Activity
For the records that follow, please set down exactly the lines between the one holding "calc ∑ k ∈ (Finset.univ.erase" and the one holding "Finset.sum_le_sum_of_subset_of_nonneg (Finset.filter_subset _", inclusive, and only those.

===== Records supplied =====

import Summits.AtomisticToContinuum.Crystallization.Theorems.ChargedEnergyGap.Negative.FarCopies

/-!
# `ChargedPeriodicIsOptimal` (stmt-AtomisticToContinuum-2913), helpers I: shell sums and packing

Elementary metric-combinatorial lemmas for the excision argument proving item 2913
(`PricedLinkCensus.ChargedPeriodicIsOptimal`):

* `sum_inv_pow_five_le` — for an `r`-separated finite configuration of `ℝ³`,
  `∑_{k ≠ i} |xᵢ − x_k|⁻⁵ ≤ 250 r⁻⁵` (the shell argument of the tree's `sum_inv_pow_six_le`
  with exponent `5`), whence the FAR sixth-power sum decays:
  `∑_{k : |xᵢ − x_k| ≥ T} |xᵢ − x_k|⁻⁶ ≤ 250 r⁻⁵ / T` (`sum_inv_pow_six_far_le`);
* `exists_separated_net` — a finite family of points has a `D`-separated sub-family that is a
  `D`-net of it (a separated subset of maximal cardinality), and the counting consequence
  `card_le_card_net_mul` (`#G ≤ #net · C` when `D`-balls hold at most `C` members of `G`);
* `card_ball_le_of_separated` — in an `r`-separated configuration of `ℝ³` at most
  `(2D/r + 1)³` particles lie within `D` of a given particle (tree packing bound
  `card_le_of_separated_of_dist_le`).

All `[folklore]`.
-/

noncomputable section

namespace Summit.AtomisticToContinuum.Crystallization.Theorems.ChargedPeriodicOptimal

open Literature.MathematicalPhysics.StatisticalMechanics
open Summit.AtomisticToContinuum.Crystallization.Theorems.ChargedEnergyGapNegative (E3)
open scoped BigOperators
open Metric

/-! ## Shell sums with exponent five, and the far sixth-power sum -/

/-- **Shell sum, exponent five.** If all mutual distances in the configuration `x` (in `ℝ³`)
are `≥ r > 0`, then `∑_{k ≠ i} |xᵢ − x_k|⁻⁵ ≤ 250 · r⁻⁵`: the shell `⌊|xᵢ − x_k| / r⌋ = b`
(`b ≥ 1`) contains at most `(2b + 3)³ ≤ 125 b³` particles by the packing bound, each
contributing `≤ (b r)⁻⁵`, and `∑_{b ≥ 1} b⁻² ≤ 2` (the proof of the tree's
`sum_inv_pow_six_le`, one power lower). [folklore] -/
theorem sum_inv_pow_five_le {N : ℕ} (x : Fin N → E3) {r : ℝ} (hr : 0 < r)
    (hsep : ∀ k l, k ≠ l → r ≤ dist (x k) (x l)) (i : Fin N) :
    ∑ k ∈ Finset.univ.erase i, (dist (x i) (x k))⁻¹ ^ 5 ≤ 250 * r⁻¹ ^ 5 := by
  set s := Finset.univ.erase i with hs_def
  set m : Fin N → ℕ := fun k => ⌊dist (x i) (x k) / r⌋₊ with hm
  set t := s.image m with ht_def
  have hmem : ∀ k ∈ s, m k ∈ t := fun k hk => Finset.mem_image_of_mem m hk
  have hks : ∀ k ∈ s, r ≤ dist (x i) (x k) := fun k hk =>
    hsep i k (Finset.ne_of_mem_erase hk).symm
  have hm1 : ∀ k ∈ s, 1 ≤ m k := fun k hk =>
    (Nat.one_le_floor_iff _).2 ((one_le_div hr).2 (hks k hk))
  have hmle : ∀ k ∈ s, r * m k ≤ dist (x i) (x k) := fun k hk => by
    have := Nat.floor_le (div_nonneg dist_nonneg hr.le : 0 ≤ dist (x i) (x k) / r)
    rwa [le_div_iff₀ hr, mul_comm] at this
  have hmlt : ∀ k ∈ s, dist (x i) (x k) < (m k + 1) * r := fun k hk => by
    have := Nat.lt_floor_add_one (dist (x i) (x k) / r)
    rwa [div_lt_iff₀ hr] at this
  -- termwise: `|xᵢ - x_k|⁻⁵ ≤ (r m_k)⁻⁵`
  have step1 : ∑ k ∈ s, (dist (x i) (x k))⁻¹ ^ 5 ≤ ∑ k ∈ s, r⁻¹ ^ 5 * ((m k : ℝ))⁻¹ ^ 5 := by
    refine Finset.sum_le_sum fun k hk => ?_
    rw [← mul_pow, ← mul_inv]
    have h0 : 0 < r * m k := mul_pos hr (by exact_mod_cast hm1 k hk)
    exact pow_le_pow_left₀ (inv_nonneg.2 dist_nonneg) (inv_anti₀ h0 (hmle k hk)) _
  -- regroup by shells
  have step2 : ∑ k ∈ s, r⁻¹ ^ 5 * ((m k : ℝ))⁻¹ ^ 5 =
      ∑ b ∈ t, ((s.filter fun k => m k = b).card : ℝ) * (r⁻¹ ^ 5 * ((b : ℝ))⁻¹ ^ 5) := by
    have := Finset.sum_fiberwise_of_maps_to' hmem (fun b : ℕ => r⁻¹ ^ 5 * ((b : ℝ))⁻¹ ^ 5)
    simp only [Finset.sum_const, nsmul_eq_mul] at this
    exact this.symm
  -- each shell holds at most `(2b+3)³` particles
  have step3 : ∀ b ∈ t, ((s.filter fun k => m k = b).card : ℝ) ≤ (2 * (b : ℝ) + 3) ^ 3 := by
    intro b hb
    set F := s.filter fun k => m k = b with hF
    have hinj : Set.InjOn x F := fun k _ l _ hkl => by
      by_contra hne
      have := hsep k l hne
      rw [hkl, dist_self] at this
      exact absurd this (not_le.2 hr)
    rw [← Finset.card_image_of_injOn hinj]
    have hR : (0 : ℝ) ≤ ((b : ℝ) + 1) * r := by positivity
    have := card_le_of_separated_of_dist_le (F.image x) (x i) hr hR ?_ ?_
    · rw [finrank_euclideanSpace_fin] at this
      convert this using 2
      field_simp
      ring
    · intro c hc
      obtain ⟨k, hk, rfl⟩ := Finset.mem_image.1 hc
      obtain ⟨hks', hkb⟩ := Finset.mem_filter.1 hk
      rw [dist_comm]
      have := hmlt k hks'
      rw [hkb] at this
      exact this.le
    · intro c hc c' hc' hne
      obtain ⟨k, -, rfl⟩ := Finset.mem_image.1 hc
      obtain ⟨l, -, rfl⟩ := Finset.mem_image.1 hc'
      exact hsep k l fun h => hne (h ▸ rfl)
  -- numerics per shell: `(2b+3)³ b⁻⁵ ≤ 125 b⁻²` for `b ≥ 1`
  have step4 : ∀ b ∈ t, (2 * (b : ℝ) + 3) ^ 3 * (r⁻¹ ^ 5 * ((b : ℝ))⁻¹ ^ 5) ≤
      125 * r⁻¹ ^ 5 * ((b : ℝ) ^ 2)⁻¹ := by
    intro b hb
    obtain ⟨k, hk, rfl⟩ := Finset.mem_image.1 hb
    have hb1 : (1 : ℝ) ≤ (m k : ℝ) := by exact_mod_cast hm1 k hk
    set β : ℝ := (m k : ℝ)
    have hβ : 0 < β := by linarith
    have hr5 : 0 < r⁻¹ ^ 5 := by positivity
    have key : (2 * β + 3) ^ 3 * (β⁻¹) ^ 5 ≤ 125 * (β ^ 2)⁻¹ := by
      rw [inv_pow, ← div_eq_mul_inv, ← div_eq_mul_inv,
        div_le_div_iff₀ (by positivity) (by positivity)]
      have h5 : (2 * β + 3) ^ 3 ≤ (5 * β) ^ 3 :=
        pow_le_pow_left₀ (by positivity) (by linarith) 3
      nlinarith [mul_le_mul_of_nonneg_right h5 (sq_nonneg β)]
    calc (2 * β + 3) ^ 3 * (r⁻¹ ^ 5 * (β⁻¹) ^ 5) = r⁻¹ ^ 5 * ((2 * β + 3) ^ 3 * (β⁻¹) ^ 5) := by
          ring
      _ ≤ r⁻¹ ^ 5 * (125 * (β ^ 2)⁻¹) := mul_le_mul_of_nonneg_left key hr5.le
      _ = 125 * r⁻¹ ^ 5 * (β ^ 2)⁻¹ := by ring
  -- `∑_{b ∈ t} b⁻² ≤ 2`
  have step5 : ∑ b ∈ t, ((b : ℝ) ^ 2)⁻¹ ≤ 2 := by
    have hsub : t ⊆ Finset.Ioo 0 (t.sup id + 1) := fun b hb => by
      rw [Finset.mem_Ioo]
      obtain ⟨k, hk, rfl⟩ := Finset.mem_image.1 hb
      exact ⟨hm1 k hk, Nat.lt_succ_of_le (Finset.le_sup (f := id) hb)⟩
    have h2 := sum_Ioo_inv_sq_le (α := ℝ) 0 (t.sup id + 1)
    calc ∑ b ∈ t, ((b : ℝ) ^ 2)⁻¹ ≤ ∑ b ∈ Finset.Ioo 0 (t.sup id + 1), ((b : ℝ) ^ 2)⁻¹ :=
          Finset.sum_le_sum_of_subset_of_nonneg hsub fun b _ _ => by positivity
      _ ≤ 2 := by simpa using h2
  have hr5 : 0 ≤ r⁻¹ ^ 5 := by positivity
  calc ∑ k ∈ s, (dist (x i) (x k))⁻¹ ^ 5
      ≤ ∑ b ∈ t, ((s.filter fun k => m k = b).card : ℝ) * (r⁻¹ ^ 5 * ((b : ℝ))⁻¹ ^ 5) :=
        step1.trans_eq step2
    _ ≤ ∑ b ∈ t, (2 * (b : ℝ) + 3) ^ 3 * (r⁻¹ ^ 5 * ((b : ℝ))⁻¹ ^ 5) :=
        Finset.sum_le_sum fun b hb => mul_le_mul_of_nonneg_right (step3 b hb) (by positivity)
    _ ≤ ∑ b ∈ t, 125 * r⁻¹ ^ 5 * ((b : ℝ) ^ 2)⁻¹ := Finset.sum_le_sum step4
    _ = 125 * r⁻¹ ^ 5 * ∑ b ∈ t, ((b : ℝ) ^ 2)⁻¹ := by rw [Finset.mul_sum]
    _ ≤ 125 * r⁻¹ ^ 5 * 2 := mul_le_mul_of_nonneg_left step5 (by positivity)
    _ = 250 * r⁻¹ ^ 5 := by ring

/-- **The far sixth-power sum decays.** If all mutual distances in `x` are `≥ r > 0` and
`T > 0`, then `∑_{k ≠ i, |xᵢ − x_k| ≥ T} |xᵢ − x_k|⁻⁶ ≤ 250 r⁻⁵ · T⁻¹`
(`|xᵢ − x_k|⁻⁶ ≤ T⁻¹ |xᵢ − x_k|⁻⁵` on the far terms). [folklore] -/
theorem sum_inv_pow_six_far_le {N : ℕ} (x : Fin N → E3) {r : ℝ} (hr : 0 < r)
    (hsep : ∀ k l, k ≠ l → r ≤ dist (x k) (x l)) (i : Fin N) {T : ℝ} (hT : 0 < T) :
    ∑ k ∈ (Finset.univ.erase i).filter (fun k => T ≤ dist (x i) (x k)),
        (dist (x i) (x k))⁻¹ ^ 6 ≤ 250 * r⁻¹ ^ 5 * T⁻¹ := by
  have h5 := sum_inv_pow_five_le x hr hsep i
  have hterm : ∀ k ∈ (Finset.univ.erase i).filter (fun k => T ≤ dist (x i) (x k)),
      (dist (x i) (x k))⁻¹ ^ 6 ≤ T⁻¹ * (dist (x i) (x k))⁻¹ ^ 5 := by
    intro k hk
    have hTk : T ≤ dist (x i) (x k) := (Finset.mem_filter.1 hk).2
    have hdk : 0 < dist (x i) (x k) := hT.trans_le hTk
    rw [pow_succ, mul_comm]
    exact mul_le_mul_of_nonneg_right (inv_anti₀ hT hTk) (by positivity)
  calc ∑ k ∈ (Finset.univ.erase i).filter (fun k => T ≤ dist (x i) (x k)),
        (dist (x i) (x k))⁻¹ ^ 6
      ≤ ∑ k ∈ (Finset.univ.erase i).filter (fun k => T ≤ dist (x i) (x k)),
          T⁻¹ * (dist (x i) (x k))⁻¹ ^ 5 := Finset.sum_le_sum hterm
    _ ≤ ∑ k ∈ Finset.univ.erase i, T⁻¹ * (dist (x i) (x k))⁻¹ ^ 5 :=
        Finset.sum_le_sum_of_subset_of_nonneg (Finset.filter_subset _ _)
          fun k _ _ => by positivity
    _ = T⁻¹ * ∑ k ∈ Finset.univ.erase i, (dist (x i) (x k))⁻¹ ^ 5 := by rw [Finset.mul_sum]
    _ ≤ T⁻¹ * (250 * r⁻¹ ^ 5) := mul_le_mul_of_nonneg_left h5 (by positivity)
    _ = 250 * r⁻¹ ^ 5 * T⁻¹ := by ring

/-! ## Separated nets and the packing count -/

/-- **A maximal separated sub-family is a net.** Given finitely many labels `G`, positions `p`
and a threshold `D`, there is a sub-family `T ⊆ G` whose positions are pairwise more than
`D` apart and such that every member of `G` is within `D` of some member of `T` (take a
`D`-separated sub-family of maximal cardinality). [folklore] -/
theorem exists_separated_net {α ι : Type*} [PseudoMetricSpace α] (G : Finset ι) (p : ι → α)
    {D : ℝ} (hD : 0 ≤ D) :
    ∃ T ⊆ G, (∀ a ∈ T, ∀ b ∈ T, a ≠ b → D < dist (p a) (p b)) ∧
      ∀ g ∈ G, ∃ t ∈ T, dist (p g) (p t) ≤ D := by
  classical
  set fam : Finset (Finset ι) :=
    G.powerset.filter fun T => ∀ a ∈ T, ∀ b ∈ T, a ≠ b → D < dist (p a) (p b) with hfam
  have hne : fam.Nonempty := ⟨∅, by simp [hfam]⟩
  obtain ⟨T, hT, hmax⟩ := Finset.exists_max_image fam Finset.card hne
  obtain ⟨hTG, hTsep⟩ := Finset.mem_filter.1 hT
  rw [Finset.mem_powerset] at hTG
  refine ⟨T, hTG, hTsep, fun g hg => ?_⟩
  by_cases hgT : g ∈ T
  · exact ⟨g, hgT, by rw [dist_self]; exact hD⟩
  by_contra hfar
  push Not at hfar
  have hins : insert g T ∈ fam := by
    refine Finset.mem_filter.2 ⟨Finset.mem_powerset.2 (Finset.insert_subset hg hTG), ?_⟩
    intro a ha b hb hab
    rw [Finset.mem_insert] at ha hb
    rcases ha with ha | ha
    · rcases hb with hb | hb
      · exact absurd (ha.trans hb.symm) hab
      · rw [ha]; exact hfar b hb
    · rcases hb with hb | hb
      · rw [hb, dist_comm]; exact hfar a ha
      · exact hTsep a ha b hb hab
  have := hmax _ hins
  rw [Finset.card_insert_of_notMem hgT] at this
  omega

/-- **Counting with a net.** If `T` is a `D`-net of `G` and every `D`-ball about a member of
`T` contains at most `C` members of `G`, then `#G ≤ #T · C`. [folklore] -/
theorem card_le_card_net_mul {α ι : Type*} [PseudoMetricSpace α] {G T : Finset ι} (p : ι → α)
    {D C : ℝ} (hnet : ∀ g ∈ G, ∃ t ∈ T, dist (p g) (p t) ≤ D)
    (hball : ∀ t ∈ T, ((G.filter fun g => dist (p g) (p t) ≤ D).card : ℝ) ≤ C) :
    (G.card : ℝ) ≤ T.card * C := by
  classical
  have hsub : G ⊆ T.biUnion fun t => G.filter fun g => dist (p g) (p t) ≤ D := by
    intro g hg
    obtain ⟨t, ht, hgt⟩ := hnet g hg
    exact Finset.mem_biUnion.2 ⟨t, ht, Finset.mem_filter.2 ⟨hg, hgt⟩⟩
  calc (G.card : ℝ) ≤ ((T.biUnion fun t => G.filter fun g => dist (p g) (p t) ≤ D).card : ℝ) := by
        exact_mod_cast Finset.card_le_card hsub
    _ ≤ ∑ t ∈ T, ((G.filter fun g => dist (p g) (p t) ≤ D).card : ℝ) := by
        exact_mod_cast Finset.card_biUnion_le
    _ ≤ ∑ _t ∈ T, C := Finset.sum_le_sum hball
    _ = T.card * C := by rw [Finset.sum_const, nsmul_eq_mul]

/-- **Balls of a separated configuration hold few particles**: if the mutual distances of the
injective configuration `x` of `ℝ³` are `≥ r > 0`, then for `D ≥ 0` at most `(2D/r + 1)³`
indices of any index set `G` lie within `D` of `x i`. [folklore] -/
theorem card_ball_le_of_separated {N : ℕ} (x : Fin N → E3) {r : ℝ} (hr : 0 < r)
    (hsep : ∀ k l, k ≠ l → r ≤ dist (x k) (x l)) (G : Finset (Fin N)) (i : Fin N) {D : ℝ}
    (hD : 0 ≤ D) :
    ((G.filter fun g => dist (x g) (x i) ≤ D).card : ℝ) ≤ (2 * D / r + 1) ^ 3 := by
  classical
  set F := G.filter fun g => dist (x g) (x i) ≤ D with hF
  have hinj : Set.InjOn x F := fun k _ l _ hkl => by
    by_contra hne
    have := hsep k l hne
    rw [hkl, dist_self] at this
    exact absurd this (not_le.2 hr)
  rw [← Finset.card_image_of_injOn hinj]
  have := card_le_of_separated_of_dist_le (F.image x) (x i) hr hD ?_ ?_
  · rwa [finrank_euclideanSpace_fin] at this
  · intro c hc
    obtain ⟨k, hk, rfl⟩ := Finset.mem_image.1 hc
    exact (Finset.mem_filter.1 hk).2
  · intro c hc c' hc' hne
    obtain ⟨k, -, rfl⟩ := Finset.mem_image.1 hc
    obtain ⟨l, -, rfl⟩ := Finset.mem_image.1 hc'
    exact hsep k l fun h => hne (h ▸ rfl)

end Summit.AtomisticToContinuum.Crystallization.Theorems.ChargedPeriodicOptimal

end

=====

Written answer
  calc ∑ k ∈ (Finset.univ.erase i).filter (fun k => T ≤ dist (x i) (x k)),
        (dist (x i) (x k))⁻¹ ^ 6
      ≤ ∑ k ∈ (Finset.univ.erase i).filter (fun k => T ≤ dist (x i) (x k)),
          T⁻¹ * (dist (x i) (x k))⁻¹ ^ 5 := Finset.sum_le_sum hterm
    _ ≤ ∑ k ∈ Finset.univ.erase i, T⁻¹ * (dist (x i) (x k))⁻¹ ^ 5 :=
        Finset.sum_le_sum_of_subset_of_nonneg (Finset.filter_subset _ _)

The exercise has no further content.